Genetic analysis of the family. A Family pedigree. The proband is indicated with the arrow. CKD chronic kidney disease. B Schematic representation of hNav1.4. Positions of identified variants, L810Q and F1519S, in this family are indicated

Full size image

Case IV-1

The first pregnancy was conceived spontaneously and initially managed at a local clinic. However, she was later referred to a perinatal center because of the diagnosis of hydrops fetalis at 27 weeks of gestation.

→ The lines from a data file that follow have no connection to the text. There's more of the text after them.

import Summits.QuantumFields.YangMills.Theorems.BalabanUVNodesN15KingModelRung
import Summits.QuantumFields.YangMills.Theorems.BalabanUVNodesSpineRates
import Literature.MathematicalPhysics.QuantumFieldTheory.King1986.CovarianceQstarRate

/-!
# BalabanUVNodes ∕ N15 — THE KING-MODEL RUNG, PART 3: the UNIT-LATTICE layer for King's block-field covariance `(Δ^{(K)})⁻¹`,
# the node's three-layer statement `N15At` DECIDED in King's `A = 0` model, and — as theorems — WHAT THE CURVED CASE ADDS
# (Track A, DAG node N15 = NE2; FAN-OUT v1.1 §N15 s3 «KING-MODEL ∕ RIEMANN-KERNEL RUNG», section 3 of 3)

HONEST FRAMING.  Count-neutral kernel bookkeeping (cell `pub-ymgap`, seat `pub-ymgap-dag-n15-e` g0, strategy s3 «alternative
currency»; `--supports stmt-QuantumFields-19676` = K3 `SpineGivenEndpointR11`).  King's `A = 0` SCALAR MODEL ([King1986], TEMPLATE
literature, printed AND proved; torus theorems = the tree's `King1986.Torus.*`) — NOT Bałaban's covariant `G(U)`, `𝔅`-kernels,
`C^{(k)}(Λ; U)` of [Balaban1985BackgroundPropagators] Thms 3.1 ∕ 3.2 ∕ 3.15, for which NE2⁺ is NOT PRINTED and not proved; NOT a
node discharge (the carriers of record of Bałaban's run are NODE 00's, `S_N15 RRec` untouched); finite tori; nothing continuum ∕ ℝ⁴ ∕
OS ∕ mass-gap ∕ Clay.  0 `sorry`, standard axioms; plumbing `def`s only (kernels written out, the carrier bundle).

CONTENTS.  Sections 1–2 (`…N15KingModelReadout` p457047, `…N15KingModelRung`) decided NE2's OPERATOR and SITE layers on the King-model
family `kingVolInstance d L` (= the knit lineage's `torusOpInstance` at Bałaban's volumes `Π_μ ℤ∕(2L^m)`, `K ≥ 1` coarse scales) for
King's propagator top piece `G^η_{(K)}`.  Here:
* §1 THE UNIT-LATTICE LAYER for King's BLOCK-FIELD COVARIANCE `(Δ^{(K)})⁻¹ = a_K⁻¹ + Q_KC^ηQ_K^*` — the unit-lattice covariance of
  the `K`-fold block field of the free field `C^η` (King (2.10)–(2.14); the `C^ηQ^*_K` factor of (4.44), p. 675 *"from the convergence
  of C^ηQ^*_K"*): `blockCovStep` = level `K + 1` minus level `K` at unit sites, **`blockCov_step_le`** = the tree's
  `King1986.Torus.effLaplacian_inv_sub_decay` (`CovarianceQstarRate`, King's (4.39)–(4.41) for the effective Laplacian alone: rate
  `L^{−K}`, decay `κ_M∕2`, EVERY torus) BY NAME; **`ne2PlusUnit_blockCov`** ∕ `ne2ZeroUnit_blockCov`: `NE2PlusUnit c35 (kingVolInstance d L)
  (blockCovUnit L a m²) (fun _ _ => True) (kingUnitDist L)` with `(δ₀, a₀, B₀, θ) = (κ_M∕2, 1, C_diff + 1, L⁻¹)`, `inΛ := True` (written `fun _ _ => True`: no
  large-field holes at `A = 0`), `unitDist :=` King's `tdistT`, HYPOTHESIS-FREE (`L ≥ 2`, `a, m² > 0`).  HONEST: this is NOT King's
  next-step fluctuation covariance `C^{(k)} = (Δ^{(k)} + aL⁻²Q*Q)⁻¹` of (2.16)∕(4.32) = Lemma 4.5 (4.38) — the node's printed scalar
  template of record, which seat dag-n15-d reads (`…N15KingModelNE2`, `king_lemma45_torus`); the two covariances are siblings
  (same mechanism (4.39)–(4.41), with ∕ without the next blocking term).
* §2 **`n15_kingModelRung`** — THE NODE SHAPE DECIDED (TRUE) IN THE MODEL: for odd `L ≥ 3`, `a, m² > 0`, `0 < γ ≤ 1`, every `d′`,
  `p`, `c35`: `NE2PlusOperator c35 _ (topPieceOp L a m²) ∧ NE2PlusSite d′ p c35 _ (topPieceSite L a m²) ∧ NE2PlusUnit c35 _
  (blockCovUnit L a m²) (fun _ _ => True) (kingUnitDist L)` on the ONE family `kingVolInstance d L` — THREE King objects (`G^η_{(K)}`
  as operator, `G^η_{(K)}` as site kernel, `(Δ^{(K)})⁻¹` as unit kernel), every analytic input a printed-and-kernel-checked King
  theorem by name; `n15zero_kingModelRung` (the three NE2⁰ layers); **`n15At_kingModelRung`**: the K4 by-name statement
  `YMDAG.UVSplit.N15At` of route module `BalabanUVNodesSpineRates` HOLDS at the King-model carrier bundle `kingVolCarriers` on the
  four-dimensional unit tori (`d + 1 = 4`) — «NE2_in_KingModel».  `S_N15 RRec` (the node AT THE CARRIERS OF RECORD) is not
  touched: no `RRec` is instantiated here (cf. n27-a `N15AtSpineCarriers.s_N15_fires_on_knitCarriers` for the LG knit).
* §3 WHAT THE CURVED CASE ADDS, AS THEOREMS: on ANY family whose background sort is ONE POINT (and on which (3.35)∕(3.36) hold
  at `U ≡ 1`), the NE2⁺ layers ARE the NE2⁰ layers — `ne2PlusOperator_iff_ne2ZeroOperator`, `ne2PlusSite_iff_ne2ZeroSite`,
  `ne2PlusUnit_iff_ne2ZeroUnit` (generic), instantiated at the King-model family (`…_kingVol`).  So the model decides NE2 up to
  EXACTLY the background quantifier: Bałaban's NE2⁺ asks the same three inequalities for the `U`-dependent covariant objects
  UNIFORMLY over the LIVE window `Reg335 ∕ Reg336 c35 α₀ U` ([B9] (3.35)–(3.36) p. 396) on the multiscale tower `𝔅 = ⋃_j Λ_j` with
  the `(L^jη)^{−p}` prefactors — where print gives analyticity in `U` ([B9] Thm 3.4 p. 400, tree `B9.Thm34Printed`) and uniformity
  in `η`, never an η-difference (`T4EtaRate` header, GAPS G-t4-U1a-1); the typed socket for the unit layer with a live background
  is n15-a's `N15Knit.N15unit_of_kingLeaves` (cited, not restated).
Locators: [King1986] CMP 102 (1986): (2.10)–(2.17) pp. 652–653, p. 664, Prop. 3.9 (3.73) p. 665, Lemma 4.3 (4.18) p. 672,
(4.32)–(4.34), Lemma 4.5 (4.38) p. 674, (4.39)–(4.41), (4.44) p. 675; [B9] = [Balaban1985BackgroundPropagators] CMP 99 (1985):
(3.35)–(3.36) p. 396, Thm 3.1 (3.42) p. 397, Thm 3.2 (3.48) p. 398, Thm 3.4 p. 400, Thm 3.15 (3.187) p. 432.
-/

noncomputable section

namespace Summit.QuantumFields.YangMills.BalabanUVNodes.N15KingModelRung

open Real Finset
open Literature.MathematicalPhysics.QuantumFieldTheory.Balaban1983to89
open Literature.MathematicalPhysics.QuantumFieldTheory.Balaban1983to89.T4EtaRate (PairedInstance EtaRateIneq342 EtaRateIneqSite
  EtaRateIneqUnit NE2PlusOperator NE2PlusSite NE2PlusUnit NE2ZeroOperator ne2Zero_of_ne2Plus rateFactor)
open Literature.MathematicalPhysics.QuantumFieldTheory.Balaban1983to89.T4EtaRateSiteOfRatePair (NE2ZeroSite)
open Literature.MathematicalPhysics.QuantumFieldTheory.Balaban1983to89.T4EtaRateUnitWitness (NE2ZeroUnit ne2ZeroUnit_of_ne2PlusUnit)
open Literature.MathematicalPhysics.QuantumFieldTheory.Balaban1983to89.T4EtaRateSiteTorus (TorusIndex)
open Literature.MathematicalPhysics.QuantumFieldTheory.Balaban1983to89.T4EtaRateOperatorTorus (torusOpGeo torusOpInstance)
open Literature.MathematicalPhysics.QuantumFieldTheory.Balaban1983to89.T4EtaRateDefectSite (pt9Bg)
open Literature.MathematicalPhysics.QuantumFieldTheory.Balaban1983to89.B5Prop11Plancherel (Tor fine)
open Literature.MathematicalPhysics.QuantumFieldTheory.King1986 (aK)
open Literature.MathematicalPhysics.QuantumFieldTheory.King1986.Torus (effLaplacian tdistT effLaplacian_inv_sub_decay CdiffM kapM
  CdiffM_nonneg kapM_pos_le)
open Summit.QuantumFields.YangMills.BalabanUVNodes.N18KingModel (kingTheta_pos kingTheta_lt_one)
open YMDAG.UVSplit (NE2Carriers N15At)

variable {d : ℕ}

/-! ## §1 The unit-lattice layer: King's block-field covariance `(Δ^{(K)})⁻¹` -/

section Unit

variable (L : ℕ) [NeZero L]

/-- KING'S BLOCK-FIELD COVARIANCE at unit sites: `(Δ^{(K)})⁻¹(b, b′)` for the volume `M`, fine level `N = L^K`, `a_K = aK a L K`, `c = N²`,
mass `m²` — the inverse of King's effective Laplacian `Δ^{(K)} = a_K − a_K²Q_KG^η_KQ_K^*` (2.14)∕(4.5), i.e. `a_K⁻¹ + Q_KC^ηQ_K^*`, the
unit-lattice covariance of the `K`-fold block field. [cite: King1986, (2.10)–(2.14) pp.652–653, (4.5) p.670] -/
def blockCov (Nf : ℕ) [NeZero Nf] (M : Fin (d + 1) → ℕ) [∀ μ, NeZero (M μ)] (a m2 : ℝ) (K : ℕ) (b b' : Tor M) : ℝ :=
  (effLaplacian Nf M (aK a L K) (((Nf : ℕ) : ℝ) ^ 2) m2)⁻¹ b b'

Ultrasonography revealed pleural effusion, ascites, and severe subcutaneous edema, confirming the diagnosis of severe hydrops fetalis. There was no evidence of infection or immune disease. Fetal MRI revealed lung hypoplasia associated with pleural effusion and ascites. The male baby was stillborn at 29 weeks of gestation with a body weight of 1796 g. No external abnormalities were noted except for generalized edema.

Case IV-2

The second pregnancy was conceived spontaneously at 25 years of age and was monitored at a nearby clinic from 9 weeks of gestation. Ultrasonography at that stage revealed a crown-rump length of 1.8 cm. At 24 weeks of gestation, the mother was referred to a perinatal center because of polyhydramnios. Subsequent ultrasonography revealed pleural effusion and thick subcutaneous edema of the head. Blood tests, including virological examination, showed no findings specific to any disease. Amniocentesis showed a normal male karyotype (46,XY). She complained of regular uterine contractions and delivered a male baby weighing 1870 g by vaginal delivery at 31 weeks’ gestation. The neonatal cardiac arrest was confirmed after the delivery, and no apparent malformation was found.

Case IV-3

The third fetus was conceived spontaneously. The mother was managed at a perinatal center from the beginning of the study. Ultrasound examination revealed subcutaneous edema of the fetal head at 20 weeks of gestation, followed by pleural effusion, subcutaneous edema, finger contracture, gastric bubble disappearance, and polyhydramnios at 24 weeks of gestation. Blood tests, including virological examinations, showed no specific findings. Amniocentesis revealed a normal male karyotype (46,XY). The fetal edema gradually worsened, leading to intrauterine fetal death confirmed at 28 weeks of gestation. Delivery was induced at 29 weeks of gestation, resulting in the stillbirth of a male fetus with a birth weight of 1500 g. Autopsy findings revealed no abnormalities other than generalized edema.

Results

The whole-exome sequencing analysis in all three babies revealed two heterozygous missense variants of the SCN4A gene (NM_000334.4), c.2429T>A p.L810Q, also identified in the mother (III-4), and c.4556T>C p. F1519S, also identified in the father (III-5). Each variant was found in a heterozygous manner in the respective parents, indicating compound heterozygosity in the babies. Both variants were not registered in ClinVar and were rare variants with no available frequency information in gnomAD (https://gnomad.broadinstitute.org/) or jMorp (https://jmorp.megabank.tohoku.ac.jp/). In silico analysis suggested pathogenicity for both variants, with CADD, SIFT, and PROVEAN scores of 24.3, 0, and −7.4 for F1519S and 26.2, 0, and −5.78 for L810Q, respectively. According to the American College of Medical Genetics and Genomics guidelines, although both variants were categorized as variants of uncertain significance, specific criteria PM1, PM2, and PP3 were considered for F1519S and whereas only PM2 and PP3 were applied for L810Q.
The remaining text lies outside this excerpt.